_PROBLEM TO WORK ON_
Among the lines below, a stretch begins at the one with "isOpen_lt (continuous_holeTerm j)" and ends at the one with "(by linarith) j).le, hG2.le⟩". Repeat that stretch exactly, ends included.

Top of ENTRIES PROVIDED

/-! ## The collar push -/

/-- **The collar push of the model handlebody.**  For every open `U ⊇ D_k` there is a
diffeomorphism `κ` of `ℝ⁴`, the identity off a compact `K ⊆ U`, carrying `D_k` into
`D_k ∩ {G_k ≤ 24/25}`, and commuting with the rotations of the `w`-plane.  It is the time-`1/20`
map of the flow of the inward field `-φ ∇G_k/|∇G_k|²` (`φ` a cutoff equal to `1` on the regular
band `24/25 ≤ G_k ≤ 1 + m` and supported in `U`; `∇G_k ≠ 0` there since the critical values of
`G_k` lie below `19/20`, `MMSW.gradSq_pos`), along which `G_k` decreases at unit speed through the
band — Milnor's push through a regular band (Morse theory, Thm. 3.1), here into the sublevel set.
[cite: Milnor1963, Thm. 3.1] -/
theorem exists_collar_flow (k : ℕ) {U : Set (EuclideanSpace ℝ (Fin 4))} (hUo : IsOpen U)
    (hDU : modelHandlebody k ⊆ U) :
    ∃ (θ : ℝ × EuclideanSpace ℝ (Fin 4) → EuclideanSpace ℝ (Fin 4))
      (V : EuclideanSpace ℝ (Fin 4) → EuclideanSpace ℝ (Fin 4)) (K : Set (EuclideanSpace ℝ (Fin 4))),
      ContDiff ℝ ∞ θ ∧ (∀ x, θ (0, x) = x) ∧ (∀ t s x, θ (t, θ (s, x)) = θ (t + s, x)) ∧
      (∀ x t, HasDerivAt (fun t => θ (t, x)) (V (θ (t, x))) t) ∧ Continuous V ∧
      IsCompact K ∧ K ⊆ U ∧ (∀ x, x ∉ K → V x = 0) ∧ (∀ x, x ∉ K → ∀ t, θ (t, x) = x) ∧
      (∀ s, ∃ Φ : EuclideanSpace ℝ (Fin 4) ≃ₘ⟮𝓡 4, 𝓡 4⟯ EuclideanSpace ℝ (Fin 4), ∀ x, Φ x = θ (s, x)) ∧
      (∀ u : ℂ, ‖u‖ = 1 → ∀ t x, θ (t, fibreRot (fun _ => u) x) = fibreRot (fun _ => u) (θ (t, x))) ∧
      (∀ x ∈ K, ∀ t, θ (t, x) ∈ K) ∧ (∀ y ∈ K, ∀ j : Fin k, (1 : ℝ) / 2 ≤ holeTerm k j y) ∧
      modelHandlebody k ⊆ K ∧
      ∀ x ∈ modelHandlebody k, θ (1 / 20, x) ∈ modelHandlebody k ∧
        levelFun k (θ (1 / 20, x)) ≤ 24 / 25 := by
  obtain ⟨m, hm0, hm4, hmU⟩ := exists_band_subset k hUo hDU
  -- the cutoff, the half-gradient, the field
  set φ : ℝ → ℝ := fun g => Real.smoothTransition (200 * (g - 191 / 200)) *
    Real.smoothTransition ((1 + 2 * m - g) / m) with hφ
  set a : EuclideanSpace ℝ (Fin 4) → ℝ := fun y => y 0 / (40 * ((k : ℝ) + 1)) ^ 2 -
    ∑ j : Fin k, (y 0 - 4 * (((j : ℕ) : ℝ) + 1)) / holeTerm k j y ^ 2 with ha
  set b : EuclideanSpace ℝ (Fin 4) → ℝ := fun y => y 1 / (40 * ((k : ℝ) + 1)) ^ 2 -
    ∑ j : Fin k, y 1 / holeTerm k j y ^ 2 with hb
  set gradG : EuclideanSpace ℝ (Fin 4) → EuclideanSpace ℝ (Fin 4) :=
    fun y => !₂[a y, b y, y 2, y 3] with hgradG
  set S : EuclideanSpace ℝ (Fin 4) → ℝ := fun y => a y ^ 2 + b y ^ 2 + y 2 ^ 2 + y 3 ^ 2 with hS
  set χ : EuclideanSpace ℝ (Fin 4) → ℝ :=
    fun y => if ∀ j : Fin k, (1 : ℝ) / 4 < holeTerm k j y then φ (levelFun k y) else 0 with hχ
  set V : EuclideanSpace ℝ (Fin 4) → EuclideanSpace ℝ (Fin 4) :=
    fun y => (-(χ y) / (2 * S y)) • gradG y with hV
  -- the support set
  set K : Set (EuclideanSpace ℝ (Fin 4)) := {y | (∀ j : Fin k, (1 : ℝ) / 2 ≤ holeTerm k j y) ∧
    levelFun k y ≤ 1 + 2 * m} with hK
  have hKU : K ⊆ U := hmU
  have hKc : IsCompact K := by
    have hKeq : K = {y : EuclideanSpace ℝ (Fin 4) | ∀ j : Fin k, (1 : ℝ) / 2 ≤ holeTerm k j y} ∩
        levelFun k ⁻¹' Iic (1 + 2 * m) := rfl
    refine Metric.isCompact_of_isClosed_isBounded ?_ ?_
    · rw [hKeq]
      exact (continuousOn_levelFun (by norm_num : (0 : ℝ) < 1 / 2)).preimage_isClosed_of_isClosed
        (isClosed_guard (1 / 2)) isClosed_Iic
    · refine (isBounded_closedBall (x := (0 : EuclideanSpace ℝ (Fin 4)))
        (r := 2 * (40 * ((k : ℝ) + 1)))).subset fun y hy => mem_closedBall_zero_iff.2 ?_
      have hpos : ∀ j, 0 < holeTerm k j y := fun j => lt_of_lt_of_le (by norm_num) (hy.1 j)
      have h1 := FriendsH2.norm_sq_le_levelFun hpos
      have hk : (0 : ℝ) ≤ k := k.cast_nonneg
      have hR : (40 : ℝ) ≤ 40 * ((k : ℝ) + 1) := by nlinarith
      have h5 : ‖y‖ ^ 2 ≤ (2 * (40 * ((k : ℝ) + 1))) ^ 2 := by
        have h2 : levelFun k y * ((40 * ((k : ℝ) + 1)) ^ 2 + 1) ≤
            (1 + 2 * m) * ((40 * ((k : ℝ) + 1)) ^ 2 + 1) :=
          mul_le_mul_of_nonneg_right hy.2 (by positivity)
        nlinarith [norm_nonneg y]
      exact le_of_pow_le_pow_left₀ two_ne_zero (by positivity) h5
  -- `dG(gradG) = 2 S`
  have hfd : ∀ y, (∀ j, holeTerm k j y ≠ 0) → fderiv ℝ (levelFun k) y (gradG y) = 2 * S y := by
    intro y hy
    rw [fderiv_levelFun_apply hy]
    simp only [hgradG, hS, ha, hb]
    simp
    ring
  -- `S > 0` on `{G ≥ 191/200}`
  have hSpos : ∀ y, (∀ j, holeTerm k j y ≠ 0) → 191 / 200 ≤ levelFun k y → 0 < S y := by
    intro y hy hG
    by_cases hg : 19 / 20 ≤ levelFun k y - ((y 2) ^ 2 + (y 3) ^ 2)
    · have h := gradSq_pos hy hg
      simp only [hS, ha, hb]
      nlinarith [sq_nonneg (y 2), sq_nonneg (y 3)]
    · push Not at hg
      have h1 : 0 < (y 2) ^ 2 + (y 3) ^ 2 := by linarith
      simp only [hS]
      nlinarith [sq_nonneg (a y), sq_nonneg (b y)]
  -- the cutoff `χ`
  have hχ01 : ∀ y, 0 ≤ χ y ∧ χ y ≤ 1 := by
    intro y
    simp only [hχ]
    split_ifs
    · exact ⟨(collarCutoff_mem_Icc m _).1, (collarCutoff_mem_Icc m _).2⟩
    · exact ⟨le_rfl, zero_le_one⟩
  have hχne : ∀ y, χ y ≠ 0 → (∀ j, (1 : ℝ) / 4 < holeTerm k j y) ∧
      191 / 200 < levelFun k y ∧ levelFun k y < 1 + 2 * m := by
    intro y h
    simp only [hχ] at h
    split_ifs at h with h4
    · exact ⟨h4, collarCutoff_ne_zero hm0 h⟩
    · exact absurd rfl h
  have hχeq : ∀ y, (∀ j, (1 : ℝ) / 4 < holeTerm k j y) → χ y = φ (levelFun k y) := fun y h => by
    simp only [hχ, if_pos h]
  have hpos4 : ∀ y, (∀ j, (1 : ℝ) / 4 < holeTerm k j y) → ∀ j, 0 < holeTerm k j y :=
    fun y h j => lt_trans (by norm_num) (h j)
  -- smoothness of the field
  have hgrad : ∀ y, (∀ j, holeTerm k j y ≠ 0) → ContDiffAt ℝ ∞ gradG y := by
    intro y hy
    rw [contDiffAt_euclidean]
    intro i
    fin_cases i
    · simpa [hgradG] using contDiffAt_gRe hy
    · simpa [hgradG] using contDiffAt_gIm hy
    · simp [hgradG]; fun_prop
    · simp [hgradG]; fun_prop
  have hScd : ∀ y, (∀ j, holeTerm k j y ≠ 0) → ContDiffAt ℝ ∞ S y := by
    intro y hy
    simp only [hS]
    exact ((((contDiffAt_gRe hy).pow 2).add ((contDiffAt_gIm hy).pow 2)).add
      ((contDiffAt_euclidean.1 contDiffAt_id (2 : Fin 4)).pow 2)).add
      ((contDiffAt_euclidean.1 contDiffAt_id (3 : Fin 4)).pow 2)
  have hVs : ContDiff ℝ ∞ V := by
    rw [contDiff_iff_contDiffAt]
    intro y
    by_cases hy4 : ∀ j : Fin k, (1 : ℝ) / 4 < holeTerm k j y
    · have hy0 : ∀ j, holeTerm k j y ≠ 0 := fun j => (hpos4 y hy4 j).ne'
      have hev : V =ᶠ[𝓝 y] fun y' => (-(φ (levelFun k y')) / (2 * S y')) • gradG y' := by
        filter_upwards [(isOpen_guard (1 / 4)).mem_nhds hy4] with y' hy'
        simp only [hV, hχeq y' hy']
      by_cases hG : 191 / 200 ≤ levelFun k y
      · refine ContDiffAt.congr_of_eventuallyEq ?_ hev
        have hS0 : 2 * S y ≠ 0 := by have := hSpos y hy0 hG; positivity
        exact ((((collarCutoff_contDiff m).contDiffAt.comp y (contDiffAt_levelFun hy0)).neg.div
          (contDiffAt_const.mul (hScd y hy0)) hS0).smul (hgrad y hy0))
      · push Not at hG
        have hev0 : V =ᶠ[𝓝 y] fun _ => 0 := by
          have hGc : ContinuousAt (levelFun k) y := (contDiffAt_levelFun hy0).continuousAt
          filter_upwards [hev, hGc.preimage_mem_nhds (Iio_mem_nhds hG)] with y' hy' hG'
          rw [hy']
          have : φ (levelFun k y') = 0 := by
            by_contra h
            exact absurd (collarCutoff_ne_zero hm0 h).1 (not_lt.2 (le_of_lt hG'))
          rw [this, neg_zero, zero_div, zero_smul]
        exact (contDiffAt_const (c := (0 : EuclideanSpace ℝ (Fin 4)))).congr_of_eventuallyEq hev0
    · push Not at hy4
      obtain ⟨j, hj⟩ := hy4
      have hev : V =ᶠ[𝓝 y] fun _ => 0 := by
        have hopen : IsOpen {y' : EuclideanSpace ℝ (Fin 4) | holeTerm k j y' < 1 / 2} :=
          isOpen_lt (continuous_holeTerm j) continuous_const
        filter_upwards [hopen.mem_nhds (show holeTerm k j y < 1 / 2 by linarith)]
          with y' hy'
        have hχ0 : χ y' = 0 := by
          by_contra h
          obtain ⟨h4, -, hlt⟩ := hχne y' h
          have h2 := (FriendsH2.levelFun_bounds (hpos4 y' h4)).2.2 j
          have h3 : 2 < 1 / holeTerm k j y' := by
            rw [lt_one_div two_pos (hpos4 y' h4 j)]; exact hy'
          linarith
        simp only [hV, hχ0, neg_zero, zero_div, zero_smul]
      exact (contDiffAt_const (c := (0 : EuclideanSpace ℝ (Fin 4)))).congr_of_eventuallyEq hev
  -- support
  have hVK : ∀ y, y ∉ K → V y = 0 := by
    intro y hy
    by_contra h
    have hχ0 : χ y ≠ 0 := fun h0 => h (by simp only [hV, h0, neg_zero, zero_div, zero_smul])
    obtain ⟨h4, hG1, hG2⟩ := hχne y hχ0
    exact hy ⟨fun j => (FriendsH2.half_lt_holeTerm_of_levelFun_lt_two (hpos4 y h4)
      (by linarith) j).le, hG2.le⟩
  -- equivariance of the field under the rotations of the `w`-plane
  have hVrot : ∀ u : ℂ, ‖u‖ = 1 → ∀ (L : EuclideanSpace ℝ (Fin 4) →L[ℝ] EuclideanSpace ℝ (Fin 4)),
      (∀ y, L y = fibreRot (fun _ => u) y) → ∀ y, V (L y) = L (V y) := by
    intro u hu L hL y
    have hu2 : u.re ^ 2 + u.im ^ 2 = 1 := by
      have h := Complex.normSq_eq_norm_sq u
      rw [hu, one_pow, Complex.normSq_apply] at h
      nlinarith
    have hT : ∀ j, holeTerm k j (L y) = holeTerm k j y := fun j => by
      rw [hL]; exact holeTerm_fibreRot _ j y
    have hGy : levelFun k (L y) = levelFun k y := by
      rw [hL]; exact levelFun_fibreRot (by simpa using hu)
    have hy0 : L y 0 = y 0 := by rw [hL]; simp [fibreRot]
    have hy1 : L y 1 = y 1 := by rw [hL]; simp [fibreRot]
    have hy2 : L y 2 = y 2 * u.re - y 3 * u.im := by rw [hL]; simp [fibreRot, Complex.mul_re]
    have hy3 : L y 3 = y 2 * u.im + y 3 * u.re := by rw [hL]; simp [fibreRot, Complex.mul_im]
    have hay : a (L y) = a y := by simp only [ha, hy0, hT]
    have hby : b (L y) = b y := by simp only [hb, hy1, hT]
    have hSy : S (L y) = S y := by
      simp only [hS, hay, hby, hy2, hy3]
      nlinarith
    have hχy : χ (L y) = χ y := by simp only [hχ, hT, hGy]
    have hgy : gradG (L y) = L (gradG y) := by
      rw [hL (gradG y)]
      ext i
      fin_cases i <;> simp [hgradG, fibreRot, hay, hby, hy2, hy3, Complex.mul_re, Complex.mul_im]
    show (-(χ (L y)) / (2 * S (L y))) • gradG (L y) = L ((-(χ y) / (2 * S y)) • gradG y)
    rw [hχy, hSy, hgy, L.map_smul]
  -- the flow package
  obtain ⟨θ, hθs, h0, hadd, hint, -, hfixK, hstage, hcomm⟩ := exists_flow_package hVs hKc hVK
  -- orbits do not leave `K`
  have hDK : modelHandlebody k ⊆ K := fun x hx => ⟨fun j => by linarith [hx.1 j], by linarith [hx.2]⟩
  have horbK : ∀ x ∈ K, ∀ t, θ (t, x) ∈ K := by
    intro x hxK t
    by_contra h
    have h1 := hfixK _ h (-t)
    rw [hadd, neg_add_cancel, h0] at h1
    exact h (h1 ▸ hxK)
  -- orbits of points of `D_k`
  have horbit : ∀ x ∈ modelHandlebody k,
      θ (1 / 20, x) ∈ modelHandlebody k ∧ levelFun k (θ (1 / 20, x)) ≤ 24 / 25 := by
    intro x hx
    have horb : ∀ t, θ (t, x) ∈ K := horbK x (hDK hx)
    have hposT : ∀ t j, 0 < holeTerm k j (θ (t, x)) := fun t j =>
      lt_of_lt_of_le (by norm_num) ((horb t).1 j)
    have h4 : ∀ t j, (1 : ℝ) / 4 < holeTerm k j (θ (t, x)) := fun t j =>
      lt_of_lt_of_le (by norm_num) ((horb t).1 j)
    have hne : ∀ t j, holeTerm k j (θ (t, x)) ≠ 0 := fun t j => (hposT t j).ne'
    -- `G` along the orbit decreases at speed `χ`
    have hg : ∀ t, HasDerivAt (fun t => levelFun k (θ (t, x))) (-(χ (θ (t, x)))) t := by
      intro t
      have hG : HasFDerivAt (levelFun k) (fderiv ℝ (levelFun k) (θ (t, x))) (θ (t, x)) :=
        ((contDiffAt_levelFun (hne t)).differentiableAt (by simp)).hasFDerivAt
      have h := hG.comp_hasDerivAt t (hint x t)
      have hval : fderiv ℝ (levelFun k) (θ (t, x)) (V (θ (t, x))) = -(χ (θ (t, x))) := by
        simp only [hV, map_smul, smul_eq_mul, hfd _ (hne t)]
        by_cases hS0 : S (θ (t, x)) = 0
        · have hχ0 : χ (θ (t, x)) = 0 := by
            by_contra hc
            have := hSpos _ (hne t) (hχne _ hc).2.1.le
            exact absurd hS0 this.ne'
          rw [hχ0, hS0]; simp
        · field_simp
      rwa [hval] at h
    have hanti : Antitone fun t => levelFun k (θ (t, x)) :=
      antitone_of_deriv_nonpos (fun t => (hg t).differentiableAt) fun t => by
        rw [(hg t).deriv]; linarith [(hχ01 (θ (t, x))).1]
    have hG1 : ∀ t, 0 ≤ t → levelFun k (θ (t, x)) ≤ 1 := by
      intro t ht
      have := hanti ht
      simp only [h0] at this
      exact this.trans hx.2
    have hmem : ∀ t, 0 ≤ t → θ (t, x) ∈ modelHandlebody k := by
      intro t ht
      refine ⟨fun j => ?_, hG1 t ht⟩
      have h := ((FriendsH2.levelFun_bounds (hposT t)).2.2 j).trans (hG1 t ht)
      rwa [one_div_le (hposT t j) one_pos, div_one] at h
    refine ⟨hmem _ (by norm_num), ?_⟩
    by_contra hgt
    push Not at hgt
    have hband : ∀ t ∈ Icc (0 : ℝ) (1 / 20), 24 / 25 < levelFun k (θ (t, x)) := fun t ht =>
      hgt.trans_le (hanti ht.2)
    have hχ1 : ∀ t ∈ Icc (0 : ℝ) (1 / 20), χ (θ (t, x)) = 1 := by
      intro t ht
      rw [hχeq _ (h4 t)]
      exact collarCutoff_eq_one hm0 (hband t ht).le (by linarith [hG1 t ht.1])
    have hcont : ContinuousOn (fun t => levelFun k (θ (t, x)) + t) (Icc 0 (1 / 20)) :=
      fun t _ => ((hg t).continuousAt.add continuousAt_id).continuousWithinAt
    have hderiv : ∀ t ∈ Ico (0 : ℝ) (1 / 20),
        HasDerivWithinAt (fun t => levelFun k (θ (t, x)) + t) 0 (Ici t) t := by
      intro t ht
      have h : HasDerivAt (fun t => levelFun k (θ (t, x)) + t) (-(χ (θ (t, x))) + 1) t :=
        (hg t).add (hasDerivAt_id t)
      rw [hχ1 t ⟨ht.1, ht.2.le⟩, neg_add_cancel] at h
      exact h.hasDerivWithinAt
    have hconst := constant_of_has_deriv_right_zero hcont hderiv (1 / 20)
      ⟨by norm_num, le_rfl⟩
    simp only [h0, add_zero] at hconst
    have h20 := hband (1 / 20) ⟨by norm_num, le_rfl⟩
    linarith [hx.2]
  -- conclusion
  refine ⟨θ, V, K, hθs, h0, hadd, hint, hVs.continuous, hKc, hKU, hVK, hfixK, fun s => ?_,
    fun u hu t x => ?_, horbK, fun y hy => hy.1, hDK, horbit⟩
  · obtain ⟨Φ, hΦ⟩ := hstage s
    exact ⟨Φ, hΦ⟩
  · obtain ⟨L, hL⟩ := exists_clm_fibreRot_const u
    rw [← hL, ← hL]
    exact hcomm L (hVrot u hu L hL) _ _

Bottom of ENTRIES PROVIDED

_RESULT OF THIS TASK_
          isOpen_lt (continuous_holeTerm j) continuous_const
        filter_upwards [hopen.mem_nhds (show holeTerm k j y < 1 / 2 by linarith)]
          with y' hy'
        have hχ0 : χ y' = 0 := by
          by_contra h
          obtain ⟨h4, -, hlt⟩ := hχne y' h
          have h2 := (FriendsH2.levelFun_bounds (hpos4 y' h4)).2.2 j
          have h3 : 2 < 1 / holeTerm k j y' := by
            rw [lt_one_div two_pos (hpos4 y' h4 j)]; exact hy'
          linarith
        simp only [hV, hχ0, neg_zero, zero_div, zero_smul]
      exact (contDiffAt_const (c := (0 : EuclideanSpace ℝ (Fin 4)))).congr_of_eventuallyEq hev
  -- support
  have hVK : ∀ y, y ∉ K → V y = 0 := by
    intro y hy
    by_contra h
    have hχ0 : χ y ≠ 0 := fun h0 => h (by simp only [hV, h0, neg_zero, zero_div, zero_smul])
    obtain ⟨h4, hG1, hG2⟩ := hχne y hχ0
    exact hy ⟨fun j => (FriendsH2.half_lt_holeTerm_of_levelFun_lt_two (hpos4 y h4)
      (by linarith) j).le, hG2.le⟩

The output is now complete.